→ **Work instruction**
Return every line of the data that contains the string "hirrA".

(Dataset items)
________________________________________

/-! ### §3 The `p*`-twist at an unstarred additive `p ∈ {5, 7}`: `c(D) ∣ p*·c'` with `p ∤ c'`, GRANTED F″ -/

/-- At an additive `p ≥ 5` with `ord_p Δ_min < 6` there is no `Iₙ*` fibre at `(p)` (`Iₙ* ↦ n + 6`).
[cite: SilvermanATAEC1994, IV Table 4.1 (PDF p. 365)] -/
theorem forall_ne_Istar_of_padicValInt_lt_six (W : WeierstrassCurve ℚ) [W.IsElliptic]
    [W.IsGloballyMinimal] (p : ℕ) [Fact p.Prime] (hp5 : 5 ≤ p) (hadd : Addv W p)
    (h6 : padicValInt p W.minimalDiscriminantInt < 6) :
    ∀ n : ℕ, W.kodairaSymbolAt (placeOf p) ≠ .Istar n := by
  intro n hk
  rcases kodairaSymbolAt_placeOf_cases_of_addv W p hp5 hadd with
    ⟨hk', -⟩ | ⟨hk', -⟩ | ⟨hk', -⟩ | ⟨m, hk', hv⟩ | ⟨hk', -⟩ | ⟨hk', -⟩ | ⟨hk', -⟩
  all_goals first | omega | (rw [hk] at hk'; cases hk')

/-- **The `p*`-twist transfer at an unstarred additive prime `p ∈ {5, 7}`, GRANTED F″.** Let `W/ℚ` be
globally minimal, additive at `p ∈ {5, 7}` with `E[p]` irreducible and `ord_p Δ_min(W) < 6` (Kodaira II,
III or IV), `D` a LATTICE-OPTIMAL datum of `W` at its conductor level. GRANTED modularity (`hnf`), Kato's
fact F″ (`hK`) and Dokchitser–Dokchitser (`hDD`): `c(D) ∣ p* · c'` for some integer `c'` prime to `p` —
namely `c'` = the constant of a conductor-level datum of the globally minimal model `A` of `W ⊗ χ_{p*}`.
Chain: `A` is additive at `p`, potentially good, with `ord_p Δ_min(A) = ord_p Δ_min(W) + 6 ≥ 6`
(`addv_of_twist_pStar`), so NO member of its class has a `ℚ_p`-rational point of order `p`
(`forall_member_noPTorsion_of_four_le`, via `hDD`) and the `p ∈ {5, 7}` tame-twist lever gives its optimal
member a Manin-unit datum (`exists_member_not_dvd_c_of_tameTwist57_of_four_le`), transported to `A`
prime-to-`p` (`ManinFrameTransport.exists_modularParametrizationData_not_dvd_of_partner`); the newform of
`W` is the `χ_{p*}`-twist of that of `A` (both curves additive at `p`: `a_n = 0` at the multiples of `p`;
`LFunction_quadraticTwist_pStar_apply` elsewhere); `Λ_A = g(χ)⁻¹ Λ_W` by §1 (`ord_p Δ_min(W) < 6`);
`g(χ)² = p*`; then §2. The factor `p*` is exactly the defect of the Raynaud corner: from the STARRED side
(where F″ applies unconditionally) to the unstarred side one factor `p` is lost.
[cite: Stevens1989, Lemmas (5.2), (5.4)] [cite: Pal2012, Prop. 2.5] [cite: Kato2004Asterisque, Thm. 9.7 (p. 189)]
[cite: KostersPannekoek2017, Thm. 1 and Cor. 2] [cite: DokchitserDokchitser2015LocalInvariants, Thm. 5.1 (1)] -/
theorem dvd_pStar_mul_of_kato57_of_lt_six (hnf : exists_isNewformOf)
    (hK : kato_neron_isIntegral_twistedSymbolSum_of_additive_five_le)
    (hDD : dokchitser_padicValInt_minimalDiscriminantInt_eq_of_isogeny_of_not_dvd_degree)
    (W : WeierstrassCurve ℚ) [W.IsElliptic] [W.IsGloballyMinimal] (p : ℕ) [hp : Fact p.Prime]
    [NeZero (W.conductorNorm ℤ)] (D : ModularParametrizationData W (W.conductorNorm ℤ))
    (hp57 : p = 5 ∨ p = 7) (hadd : Addv W p) (hirr : Irr W p)
    (h6 : padicValInt p W.minimalDiscriminantInt < 6)
    (hlat : ∀ z ∈ D.L.lattice, ∃ w ∈ periodLattice D.f, z = D.c * w) :
    ∃ c' : ℤ, ¬ (p : ℤ) ∣ c' ∧ D.c ∣ ((-1 : ℤ) ^ (p / 2) * p) * c' := by
  have hpP : p.Prime := hp.out
  have hp5 : 5 ≤ p := by rcases hp57 with rfl | rfl <;> norm_num
  have hp2 : p ≠ 2 := by omega
  set d : ℤ := (-1 : ℤ) ^ (p / 2) * p with hd
  have hdZ : d ≠ 0 := mul_ne_zero (pow_ne_zero _ (by norm_num)) (by exact_mod_cast hpP.ne_zero)
  have hd0 : (d : ℚ) ≠ 0 := by exact_mod_cast hdZ
  -- `W` is potentially good at `p`
  have hj : 0 ≤ padicValRat p W.j :=
    ManinFrameResidueProperRTameTwist.padicValRat_j_nonneg_of_addv_of_forall_kodairaSymbolAt_ne_Istar W hp2
      hadd (placeOf p) (natGenerator_placeOf p) (forall_ne_Istar_of_padicValInt_lt_six W p hp5 hadd h6)
  -- the globally minimal model `A` of `W ⊗ χ_{p*}`
  obtain ⟨A, hEA, hMA, CA, hCA⟩ := exists_minimal_twist_pStar p W
  haveI := hEA
  haveI := hMA
  haveI : NeZero (A.conductorNorm ℤ) := ⟨(A.conductorNorm_pos_holds).ne'⟩
  have hCA' : CA • W.quadraticTwist (d : ℚ) = A := by rw [hd, (pStar_intCast p).1]; exact hCA
  obtain ⟨haddA, hjA, h6A⟩ := addv_of_twist_pStar p hp2 W A hj h6 CA hCA
  have hv' : CA⁻¹ • A = W.quadraticTwist (d : ℚ) := by rw [← hCA', inv_smul_smul]
  have hirrA : Irr A p :=
    BurungaleSkinnerTianWan2024.hasIrreducibleModPGaloisRep_of_smul_eq_quadraticTwist W A p hd0 hv' hirr
  -- the partner datum on `A` with `p ∤ c'` (F″ on the torsion-free class of `A`, transported to `A`)
  obtain ⟨W₀, hE₀, hM₀, D₀, hisoA, hc₀⟩ :=
    ManinFrameResidueProperRTameTwist.exists_member_not_dvd_c_of_tameTwist57_of_four_le hK hDD hnf A hp57
      haddA hirrA hjA (by omega)
  haveI := hE₀
  haveI := hM₀
  obtain ⟨D', hc'⟩ :=
    ManinFrameTransport.exists_modularParametrizationData_not_dvd_of_partner A hpP hirrA hisoA D₀ hc₀
  -- levels: `N(A) = N(W)`, `p² ∣ N(W)`
  have hNA : A.conductorNorm ℤ = W.conductorNorm ℤ := conductorNorm_eq_of_twist_pStar p hp5 W A hadd haddA CA hCA
  have hN : A.conductorNorm ℤ ∣ W.conductorNorm ℤ := hNA ▸ dvd_rfl
  have hpN : p ^ 2 ∣ W.conductorNorm ℤ := sq_dvd_conductorNorm_of_not_good_of_not_mult hadd
  -- the Legendre character mod `p` and its Gauss sum
  set χ := (quadraticChar (ZMod p)).ringHomComp (Int.castRingHom ℂ) with hχ
  have hχq := isQuadratic_quadraticChar_ringHomComp p
  have hχp := isPrimitive_quadraticChar_ringHomComp p hp2
  have hG := gaussSum_quadraticChar_ringHomComp_sq p hp2
  -- the coefficient relation `aₙ(f_D) = χ(n) aₙ(f_{D'})`
  have haddO : W.HasAdditiveReductionAt ((primesEquiv (R := 𝓞 ℚ)).symm ⟨p, hpP⟩) :=
    Additive.hasAdditiveReductionAt_of_addv W p hadd
  have haddAO : A.HasAdditiveReductionAt ((primesEquiv (R := 𝓞 ℚ)).symm ⟨p, hpP⟩) :=
    Additive.hasAdditiveReductionAt_of_addv A p haddA
  have hvO : (primesEquiv ((primesEquiv (R := 𝓞 ℚ)).symm ⟨p, hpP⟩) : ℕ) = p :=
    Additive.primesEquiv_symm_apply_coe p
  have hcoef : ∀ n : ℕ, cuspCoeff D.f n = χ n * cuspCoeff D'.f n := by
    intro n
    rw [D.isNewformOf.2 n, D'.isNewformOf.2 n, hχ, quadraticChar_ringHomComp_apply_natCast p n]
    by_cases hpn : p ∣ n
    · -- both sides vanish
      rw [W.LFunction_apply_eq_zero_of_hasAdditiveReductionAt hvO haddO hpn,
        A.LFunction_apply_eq_zero_of_hasAdditiveReductionAt hvO haddAO hpn]
      push_cast
      ring
    · haveI : (W.quadraticTwist (d : ℚ)).IsElliptic := W.isElliptic_quadraticTwist hd0
      rw [← hCA', LFunction_smul, W.LFunction_quadraticTwist_pStar_apply hp2 hpn]
      have hne : ((n : ℤ) : ZMod p) ≠ 0 := by
        rw [Int.cast_natCast, Ne, ZMod.natCast_eq_zero_iff]
        exact hpn
      push_cast
      rcases legendreSym.eq_one_or_neg_one p hne with h1 | h1
      · rw [show (legendreSym p (n : ℤ)) = legendreSym p n from rfl, h1]; push_cast; ring
      · rw [show (legendreSym p (n : ℤ)) = legendreSym p n from rfl, h1]; push_cast; ring
  -- `Λ_A = g(χ)⁻¹ Λ_W` (§1: `ord_p Δ_min(W) < 6`)
  have hLA : ∀ z : ℂ, z ∈ D'.L.lattice ↔
      gaussSum χ (ZMod.stdAddChar (N := p)) * z ∈ D.L.lattice := fun z ↦
    neronLattice_quadraticTwist_pStar_of_lt_six W D.isNeronLattice hp2 h6 A ⟨CA, hCA'⟩ D'.isNeronLattice
      hG z
  -- §2
  exact ⟨D'.c, hc', dvd_mul_of_charTwist_gamma0_of_sq D' D hlat hχq hχp hN hpN hcoef hG hLA⟩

________________________________________

→ **The answer**
  have hirrA : Irr A p :=
      haddA hirrA hjA (by omega)
    ManinFrameTransport.exists_modularParametrizationData_not_dvd_of_partner A hpP hirrA hisoA D₀ hc₀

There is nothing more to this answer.